There is more information on Decision Management Systems, their characteristics and the process of building them in the author’s book “Decision Management Systems: A Practical Guide to Using Business Rules and Predictive Analytics (IBM Press, 2012). This book is organized into three parts.
The first three chapters make the case for Decision Management Systems — why they are different and how they can transform a 21st century organization.
Chapters 5 through 7 are the meat of the book, outling how to develop and sustain Decision Management Systems in your organization.
The final part documents people, process and technology enablers that can help you be successful.
Decision Management Systems have three critical characteristics. These characteristics strongly differentiate them from current, mainstream business applications. Most such business applications are difficult, expensive and time consuming to change. Decision Management Systems are agile and transparent. The business applications that support most organizations are entirely separate from the analytic environment of those organizations. Decision Management Systems are both operational and analytic. Finally most business applications are designed and built to meet a specific set of requirements that is known and not expected to change. Decision Management Systems are adaptive, learning and improving as they are used.
Business Agility is an overused expression in corporate IT with all manner of approaches and technologies being promoted as delivering business agility in some way. Decision Management Systems are agile because the logic in them is easy to change and easy to adapt to changing circumstances. When new policies or regulations are issued the logic that implemented them can easily be found and safely be changed. These changes don’t undermine compliance because Decision Management Systems are transparent — it is clear how they will work in the future and also clear how they acted in each specific historical situation. This agility allows more stable business processes, as changes are easy to make to the Decision Management Systems that support those processes, and ensures that rapidly changing know-how and experience can also be effectively embedded in systems without the danger that it will become stale and out of date.
Analytics is a hot topic in many organizations today. Yet most analytic systems are completely separate from the operational systems that run the business. These analytic systems rely on data extracted from the operational systems but are otherwise quite standalone. In contrast, Decision Management Systems deeply embed analytic insight to improve their operational behavior. Analytics are used to divide customers or transactions into like groups to allow actions to be effectively targeted. Analytics are also used to make predictions of the degree of risk involved in a transaction, the likelihood of fraud or the extent and type of opportunity available. These predictions are used to select from the available alternatives in a way that will manage risk according to the organization’s guidelines, reduce fraud, maximize revenue and effectively allocate resources across competing initiatives.

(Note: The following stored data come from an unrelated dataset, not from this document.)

import Mathlib
import Summits.Ventures.PercRepro.PuncturedLYMUnif55Table
import Summits.Ventures.PercRepro.PuncturedLYMUnif55Cols1

/-!
# PercRepro — (SP) FOR ANY NUMBER OF PAIRWISE DISJOINT `5`-SETS AT LEVEL `5`: THE COLUMN IDENTITIES, ASSEMBLED
(p10, gen 41)

`col_check`: the column identity of every free column class with `Σ v d_v ≤ 6`, by nested `interval_cases` over the class counts (only the feasible classes are enumerated).  Nothing here asserts (SP).
-/

namespace PercRepro.PuncturedLYM.Split.TypeLift.Unif55

/-- The column identity of every free column class, in one statement. -/
theorem col_check (n k : ℚ) (hQ : Qp n k ≠ 0) (hP : Pp n k ≠ 0) (d1 d2 d3 d4 : ℕ)
    (h : d1 + 2 * d2 + 3 * d3 + 4 * d4 ≤ 6) :
    1 * (d1 : ℚ) * raw n k (d1 - 1) d2 d3 d4 0 + 2 * (d2 : ℚ) * raw n k (d1 + 1) (d2 - 1) d3 d4 1 + 3 * (d3 : ℚ) * raw n k d1 (d2 + 1) (d3 - 1) d4 2 + 4 * (d4 : ℚ) * raw n k d1 d2 (d3 + 1) (d4 - 1) 3 +
      ((6 : ℚ) - d1 - 2 * d2 - 3 * d3 - 4 * d4) * raw n k d1 d2 d3 d4 5 = 1 := by
  have hb4 : d4 ≤ 1 := by omega
  interval_cases d4
  · have hb3 : d3 ≤ 2 := by omega
    interval_cases d3
    · have hb2 : d2 ≤ 3 := by omega
      interval_cases d2
      · have hb1 : d1 ≤ 6 := by omega
        interval_cases d1
        · push_cast
          linear_combination col_0000 n k hQ hP
        · push_cast
          linear_combination col_1000 n k hQ hP
        · push_cast
          linear_combination col_2000 n k hQ hP
        · push_cast
          linear_combination col_3000 n k hQ hP
        · push_cast
          linear_combination col_4000 n k hQ hP
        · push_cast
          linear_combination col_5000 n k hQ hP
        · push_cast
          linear_combination col_6000 n k hQ hP
      · have hb1 : d1 ≤ 4 := by omega
        interval_cases d1
        · push_cast
          linear_combination col_0100 n k hQ hP
        · push_cast
          linear_combination col_1100 n k hQ hP
        · push_cast
          linear_combination col_2100 n k hQ hP
        · push_cast
          linear_combination col_3100 n k hQ hP
        · push_cast
          linear_combination col_4100 n k hQ hP
      · have hb1 : d1 ≤ 2 := by omega
        interval_cases d1
        · push_cast
          linear_combination col_0200 n k hQ hP
        · push_cast
          linear_combination col_1200 n k hQ hP
        · push_cast
          linear_combination col_2200 n k hQ hP
      · have hb1 : d1 ≤ 0 := by omega
        interval_cases d1
        · push_cast
          linear_combination col_0300 n k hQ hP
    · have hb2 : d2 ≤ 1 := by omega
      interval_cases d2
      · have hb1 : d1 ≤ 3 := by omega
        interval_cases d1
        · push_cast
          linear_combination col_0010 n k hQ hP
        · push_cast
          linear_combination col_1010 n k hQ hP
        · push_cast
          linear_combination col_2010 n k hQ hP
        · push_cast
          linear_combination col_3010 n k hQ hP
      · have hb1 : d1 ≤ 1 := by omega
        interval_cases d1
        · push_cast
          linear_combination col_0110 n k hQ hP
        · push_cast
          linear_combination col_1110 n k hQ hP
    · have hb2 : d2 ≤ 0 := by omega
      interval_cases d2
      · have hb1 : d1 ≤ 0 := by omega
        interval_cases d1
        · push_cast
          linear_combination col_0020 n k hQ hP
  · have hb3 : d3 ≤ 0 := by omega
    interval_cases d3
    · have hb2 : d2 ≤ 1 := by omega
      interval_cases d2
      · have hb1 : d1 ≤ 2 := by omega
        interval_cases d1
        · push_cast
          linear_combination col_0001 n k hQ hP
        · push_cast
          linear_combination col_1001 n k hQ hP
        · push_cast
          linear_combination col_2001 n k hQ hP
      · have hb1 : d1 ≤ 0 := by omega
        interval_cases d1
        · push_cast
          linear_combination col_0101 n k hQ hP

end PercRepro.PuncturedLYM.Split.TypeLift.Unif55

Business systems, like business people, need to constantly adapt and learn. They need to experiment and see if a new approach might work better than a long established one, challenging conventional wisdom. They must manage trade-offs in an ever changing business climate. They must allow their performance to be monitored in terms of how effective the decisions they make turn out to be. In this way Decision Management Systems are adaptive, built to respond to changing conditions and to support a process of continuous improvement through testing and experimentation.
Building Decision Management Systems involves many of the same techniques, tools and best practices that building any reliable, high-performance operational system involves. All the skills and experience an organization has in developing information systems apply. The new and changed activities required fall into three phases — decision discovery, decision services and decision analysis.

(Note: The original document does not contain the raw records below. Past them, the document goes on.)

/-- **Down-exit near a corner, eventually.** [folklore] -/
theorem eventually_exit_down_corner
    (hA : AdmissibleFamily D ρ Λ m b) (hP : PinnedFlatRoot D Λ b (D.pt 0) a r₀ m₀)
    (hSo : IsOpen S) (hSD : S ⊆ D.carrier) (hSne : S.Nonempty) (hr : 0 < r) (hrρ : r ≤ ρ / 16) (hrr₁ : r ≤ r₁ / 16)
    (hr₁r₀ : r₁ ≤ r₀)
    (hD0 : D.carrier ∩ ball (D.pt 0) r₁ = {z : ℂ | (D.pt 0).im < z.im} ∩ ball (D.pt 0) r₁)
    (hF : ∀ w ∈ frontier S, w ∉ ball (D.pt 1) (15 * ρ / 16) → w ∉ ball (D.pt 0) (15 * r₁ / 16) → w ∈ D.carrier)
    (hdist : ρ + r₁ ≤ dist (D.pt 0) (D.pt 1))
    (hCor : ∀ c ∈ Cor, c ∈ frontier S)
    (hsep : ∀ c ∈ Cor, ∀ c' ∈ Cor, c ≠ c' → 4 * r ≤ dist c c')
    (hflat : ∀ z ∈ frontier S, (∀ c ∈ Cor, r ≤ dist z c) → ∃ k : Fin 6, S ∩ ball z (r / 2) = halfPlane k z ∩ ball z (r / 2))
    (Hκ : ∀ c ∈ Cor, ((κ c).2.2 = true ∧ S ∩ ball c (2 * r) = halfPlane (κ c).1 c ∩ halfPlane (κ c).2.1 c ∩ ball c (2 * r)) ∨
      ((κ c).2.2 = false ∧ S ∩ ball c (2 * r) = (halfPlane (κ c).1 c ∪ halfPlane (κ c).2.1 c) ∩ ball c (2 * r))) :
    ∀ᶠ δ : ℝ in 𝓝[>] 0, ∀ c ∈ Cor, ∀ v : HexVertex, v ∉ zdLam S Cor κ r (D.pt 1) (D.pt 0) ρ r₁ Λ m m₀ δ →
      (δ : ℂ) * hexCenter v ∈ ball c (9 * r / 8) →
      ∃ (j : Fin 6) (n : ℕ), (∀ i ≤ n, zdWalk j v i ∉ zdLam S Cor κ r (D.pt 1) (D.pt 0) ρ r₁ Λ m m₀ δ) ∧
        r / 16 ≤ infDist ((δ : ℂ) * hexCenter (zdWalk j v n)) (closure S) ∧
        dist ((δ : ℂ) * hexCenter (zdWalk j v n)) ((δ : ℂ) * hexCenter v) ≤ r := by
  have hiff := eventually_zdLam_iff_corner hA hP hSo hSD hr hrρ hrr₁ hr₁r₀ hD0 hF hdist hCor hsep hflat Hκ
  have hthr := eventually_zdThr_le_zdT hA hP ρ r₁
  have hfloat := eventually_delta_mul_float_le hA hP (show (0 : ℝ) < r / 32 by positivity)
  have hδ1 : ∀ᶠ δ : ℝ in 𝓝[>] 0, δ ∈ Ioo (0 : ℝ) (r / 200) := Ioo_mem_nhdsGT (by positivity)
  filter_upwards [hiff, hthr, hfloat, hδ1] with δ hiffδ hthrδ hflδ hδδ c hc v hv hpc
  obtain ⟨hδ, hδr⟩ := hδδ
  set x₁ := D.pt 1
  set x₀ := D.pt 0
  have hU0 : (0 : ℝ) ≤ (|m δ - zdThr 0 x₁ δ| + |m₀ δ - zdThr 0 x₀ δ| + 2 : ℤ) := by
    have h1 := abs_nonneg (m δ - zdThr 0 x₁ δ); have h2 := abs_nonneg (m₀ δ - zdThr 0 x₀ δ)
    have : (0 : ℤ) ≤ |m δ - zdThr 0 x₁ δ| + |m₀ δ - zdThr 0 x₀ δ| + 2 := by linarith
    exact_mod_cast this
  have hmargin := margin_le_of_small hδ (by linarith) hflδ hU0
  set p : ℂ := (δ : ℂ) * hexCenter v with hp
  have hpc' : dist p c < 9 * r / 8 := mem_ball.1 hpc
  have hneg : ¬ ((δ : ℂ) * hexCenter v ∈ S ∧
      (((κ c).2.2 = true → zdT x₁ x₀ ρ r₁ (m δ) (m₀ δ) δ (κ c).1 c ≤ zigzagForm (κ c).1 v ∧
          zdT x₁ x₀ ρ r₁ (m δ) (m₀ δ) δ (κ c).2.1 c ≤ zigzagForm (κ c).2.1 v) ∧
        ((κ c).2.2 = false → zdT x₁ x₀ ρ r₁ (m δ) (m₀ δ) δ (κ c).1 c ≤ zigzagForm (κ c).1 v ∨
          zdT x₁ x₀ ρ r₁ (m δ) (m₀ δ) δ (κ c).2.1 c ≤ zigzagForm (κ c).2.1 v))) :=
    fun h => hv ((hiffδ c hc v (mem_ball.2 (by linarith))).2 h)
  -- a failed test means a shallow face
  have shallow : ∀ kk : Fin 6, ¬ zdT x₁ x₀ ρ r₁ (m δ) (m₀ δ) δ kk c ≤ zigzagForm kk v →
      ((p - c) * conj (innerNormal kk)).re ≤ r / 16 := by
    intro kk hfail
    by_contra hcon
    push Not at hcon
    exact hfail (zdT_le_of_lt_level x₁ x₀ ρ r₁ (m δ) (m₀ δ) hδ kk c v (by rw [← hp]; linarith))
  obtain ⟨q, hq1, hq2⟩ := exists_walk_scale (show (0 : ℝ) ≤ r / 4 by positivity) hδ
  have near : ∀ (j : Fin 6) (i : ℕ), i ≤ 4 * q → dist ((δ : ℂ) * hexCenter (zdWalk j v i)) c < 3 * r / 2 := by
    intro j i hi
    calc dist ((δ : ℂ) * hexCenter (zdWalk j v i)) c ≤ dist ((δ : ℂ) * hexCenter (zdWalk j v i)) p + dist p c :=
          dist_triangle _ _ _
      _ ≤ (q * Real.sqrt 3 * δ + 3 * δ) + dist p c := by gcongr; exact dist_walk_le j v hδ hi
      _ < (r / 4 + 2 * δ + 3 * δ) + 9 * r / 8 := by linarith
      _ ≤ 3 * r / 2 := by linarith
  have endball : ∀ j : Fin 6, ball (p + ((q * Real.sqrt 3 * δ : ℝ) : ℂ) * innerNormal j) (r / 16) ⊆ ball c (2 * r) := by
    intro j y hy
    have h1 : dist (p + ((q * Real.sqrt 3 * δ : ℝ) : ℂ) * innerNormal j) p ≤ r / 4 + 2 * δ := by
      rw [dist_eq_norm, add_sub_cancel_left, norm_mul, norm_innerNormal, mul_one, Complex.norm_real,
        Real.norm_of_nonneg (by positivity)]; exact hq2
    rw [mem_ball] at hy ⊢
    calc dist y c ≤ dist y (p + ((q * Real.sqrt 3 * δ : ℝ) : ℂ) * innerNormal j) +
          (dist (p + ((q * Real.sqrt 3 * δ : ℝ) : ℂ) * innerNormal j) p + dist p c) :=
          (dist_triangle _ _ _).trans (by gcongr; exact dist_triangle _ _ _)
      _ < r / 16 + ((r / 4 + 2 * δ) + 9 * r / 8) := by linarith
      _ ≤ 2 * r := by linarith
  -- levels in a small ball about the end point
  have ballev : ∀ (j kk : Fin 6) (y : ℂ), y ∈ ball (p + ((q * Real.sqrt 3 * δ : ℝ) : ℂ) * innerNormal j) (r / 16) →
      ((y - c) * conj (innerNormal kk)).re < ((p - c) * conj (innerNormal kk)).re +
        q * Real.sqrt 3 * δ * (innerNormal j * conj (innerNormal kk)).re + r / 16 := by
    intro j kk y hy
    rw [level_split (innerNormal kk) y c (p + ((q * Real.sqrt 3 * δ : ℝ) : ℂ) * innerNormal j), level_add_real_mul_innerNormal]
    have h1 := abs_level_le_dist kk (p + ((q * Real.sqrt 3 * δ : ℝ) : ℂ) * innerNormal j) y
    have h2 := le_abs_self ((y - (p + ((q * Real.sqrt 3 * δ : ℝ) : ℂ) * innerNormal j)) * conj (innerNormal kk)).re
    rw [mem_ball] at hy
    linarith
  rcases Hκ c hc with ⟨hb, hch⟩ | ⟨hb, hch⟩
  · -- convex corner: some form fails; decrease it
    have key : ∀ kk : Fin 6, (kk = (κ c).1 ∨ kk = (κ c).2.1) → ¬ zdT x₁ x₀ ρ r₁ (m δ) (m₀ δ) δ kk c ≤ zigzagForm kk v →
        ∃ (j : Fin 6) (n : ℕ), (∀ i ≤ n, zdWalk j v i ∉ zdLam S Cor κ r x₁ x₀ ρ r₁ Λ m m₀ δ) ∧
          r / 16 ≤ infDist ((δ : ℂ) * hexCenter (zdWalk j v n)) (closure S) ∧
          dist ((δ : ℂ) * hexCenter (zdWalk j v n)) ((δ : ℂ) * hexCenter v) ≤ r := by
      intro kk hkk hfail
      have hsup : halfPlane (κ c).1 c ∩ halfPlane (κ c).2.1 c ⊆ halfPlane kk c := by
        rcases hkk with rfl | rfl
        · exact inter_subset_left
        · exact inter_subset_right
      refine ⟨zdOpp kk, 4 * q, fun i hi hwin => ?_, ?_, (dist_walk_le _ v hδ le_rfl).trans (by linarith)⟩
      · set w := zdWalk (zdOpp kk) v i with hw
        have hfw : zigzagForm kk w ≤ zigzagForm kk v := by
          have := zigzagForm_le_zdWalk (zdOpp kk) (zdOpp kk) (half_le_inner_self _) v (Nat.zero_le i)
          rw [zdWalk_zero, zigzagForm_zdOpp, zigzagForm_zdOpp] at this
          linarith
        obtain ⟨-, hcondw⟩ := (hiffδ c hc w (mem_ball.2 (near _ i hi))).1 hwin
        obtain ⟨h1, h2⟩ := hcondw.1 hb
        rcases hkk with rfl | rfl
        · exact hfail (h1.trans hfw)
        · exact hfail (h2.trans hfw)
      · rw [walk_end (zdOpp kk) v δ q, ← hp]
        have hlev := shallow kk hfail
        refine le_infDist_closure_of_disjoint hSne.closure (disjoint_left.2 fun y hy hyS => ?_)
        have hyB := endball (zdOpp kk) hy
        have : y ∈ S ∩ ball c (2 * r) := ⟨hyS, hyB⟩
        rw [hch] at this
        have hyl := (mem_halfPlane_iff_level kk c y).1 (hsup this.1)
        have := ballev (zdOpp kk) kk y hy
        rw [innerNormal_zdOpp, neg_mul, Complex.neg_re, re_innerNormal_mul_conj] at this
        linarith
    by_cases hT1 : zdT x₁ x₀ ρ r₁ (m δ) (m₀ δ) δ (κ c).1 c ≤ zigzagForm (κ c).1 v
    · by_cases hT2 : zdT x₁ x₀ ρ r₁ (m δ) (m₀ δ) δ (κ c).2.1 c ≤ zigzagForm (κ c).2.1 v
      · exfalso
        apply hneg
        have hpS : p ∈ S := by
          have : p ∈ halfPlane (κ c).1 c ∩ halfPlane (κ c).2.1 c ∩ ball c (2 * r) :=
            ⟨⟨mem_halfPlane_of_zdThr_le _ c hδ v ((hthrδ _ c).trans hT1),
              mem_halfPlane_of_zdThr_le _ c hδ v ((hthrδ _ c).trans hT2)⟩, mem_ball.2 (by linarith)⟩
          rw [← hch] at this; exact this.1
        exact ⟨hpS, fun _ => ⟨hT1, hT2⟩, fun h => by rw [hb] at h; exact absurd h (by decide)⟩
      · exact key _ (Or.inr rfl) hT2
    · exact key _ (Or.inl rfl) hT1
  · -- reflex corner: both forms fail; decrease both
    have hfails : ∀ kk : Fin 6, (kk = (κ c).1 ∨ kk = (κ c).2.1) → ¬ zdT x₁ x₀ ρ r₁ (m δ) (m₀ δ) δ kk c ≤ zigzagForm kk v := by
      intro kk hkk hT
      apply hneg
      have hsub : halfPlane kk c ⊆ halfPlane (κ c).1 c ∪ halfPlane (κ c).2.1 c := by
        rcases hkk with rfl | rfl
        · exact subset_union_left
        · exact subset_union_right
      have hpS : p ∈ S := by
        have : p ∈ (halfPlane (κ c).1 c ∪ halfPlane (κ c).2.1 c) ∩ ball c (2 * r) :=
          ⟨hsub (mem_halfPlane_of_zdThr_le kk c hδ v ((hthrδ kk c).trans hT)), mem_ball.2 (by linarith)⟩
        rw [← hch] at this; exact this.1
      refine ⟨hpS, fun h => by rw [hb] at h; exact absurd h (by decide), fun _ => ?_⟩
      rcases hkk with rfl | rfl
      · exact Or.inl hT
      · exact Or.inr hT
    have hf1 := hfails _ (Or.inl rfl)
    have hf2 := hfails _ (Or.inr rfl)
    have hno := corner_not_opposite hr hCor hsep hflat Hκ hc
    have hno' : (innerNormal (zdOpp (κ c).1) * conj (innerNormal (zdOpp (κ c).2.1))).re ≠ -1 := by
      rwa [inner_zdOpp_zdOpp]
    obtain ⟨j, hj1, hj2⟩ := exists_near_both hno'
    refine ⟨j, 4 * q, fun i hi hwin => ?_, ?_, (dist_walk_le _ v hδ le_rfl).trans (by linarith)⟩
    · set w := zdWalk j v i with hw
      have hf1w : zigzagForm (κ c).1 w ≤ zigzagForm (κ c).1 v := by
        have := zigzagForm_le_zdWalk j _ hj1 v (Nat.zero_le i)
        rw [zdWalk_zero, zigzagForm_zdOpp, zigzagForm_zdOpp] at this
        linarith
      have hf2w : zigzagForm (κ c).2.1 w ≤ zigzagForm (κ c).2.1 v := by
        have := zigzagForm_le_zdWalk j _ hj2 v (Nat.zero_le i)
        rw [zdWalk_zero, zigzagForm_zdOpp, zigzagForm_zdOpp] at this
        linarith
      obtain ⟨-, hcondw⟩ := (hiffδ c hc w (mem_ball.2 (near _ i hi))).1 hwin
      rcases hcondw.2 hb with h | h
      · exact hf1 (h.trans hf1w)
      · exact hf2 (h.trans hf2w)
    · rw [walk_end j v δ q, ← hp]
      have hl1 := shallow _ hf1
      have hl2 := shallow _ hf2
      have hg1 : (innerNormal j * conj (innerNormal (κ c).1)).re ≤ -(1 / 2) := by
        have := inner_zdOpp_right j (κ c).1; linarith
      have hg2 : (innerNormal j * conj (innerNormal (κ c).2.1)).re ≤ -(1 / 2) := by
        have := inner_zdOpp_right j (κ c).2.1; linarith
      have hqpos : 0 ≤ q * Real.sqrt 3 * δ := by positivity
      refine le_infDist_closure_of_disjoint hSne.closure (disjoint_left.2 fun y hy hyS => ?_)
      have hyB := endball j hy
      have : y ∈ S ∩ ball c (2 * r) := ⟨hyS, hyB⟩
      rw [hch] at this
      have e1 := ballev j (κ c).1 y hy
      have e2 := ballev j (κ c).2.1 y hy
      rcases this.1 with h | h
      · have hyl := (mem_halfPlane_iff_level _ c y).1 h
        nlinarith
      · have hyl := (mem_halfPlane_iff_level _ c y).1 h
        nlinarith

Decision Management Systems are focused on automating and improving decisions. Most organizations do not have a well defined approach for finding, modeling and managing the decisions they make. To effectively build Decision Management Systems, then, the first step is to find the repeatable, non-trivial decisions in the organization that have a measurable business impact and are therefore candidates for automation and improvement. Examples of suitable decisions include checking the eligibility of a person for a government benefit or commercial product, validating that an organization can become a supplier or meets some defined criteria, pricing a loan or other financial instrument based on an assessment of the risk involved, and making an offer to a consumer to maximize the value of an opportunity to interact with them.
There are a number of ways to find these decisions. They can often be found explicitly simply by interviewing and working with business experts. The tasks in business processes where choices are being made or where there is a pause for review are typically decision-making tasks. Many branches in processes are preceded by decision-making. Decisions can also be found by analyzing Key Performance Indicators and other metrics to see what choices make a difference to those metrics. It is unusual for something to be tracked as a metric if there are no choices made that cause it to go up or down. The top level decisions that these approaches find should be described, primarily by defining a question that must be answered to make the decision along with the allowed or possible answers. For instance, a claims review decision might answer the question “Is this claim fraudulent and what should we do about it?” with allowed answers including routing it to the fraud investigators, putting it through a regular claims review or fast tracking it for immediate payment.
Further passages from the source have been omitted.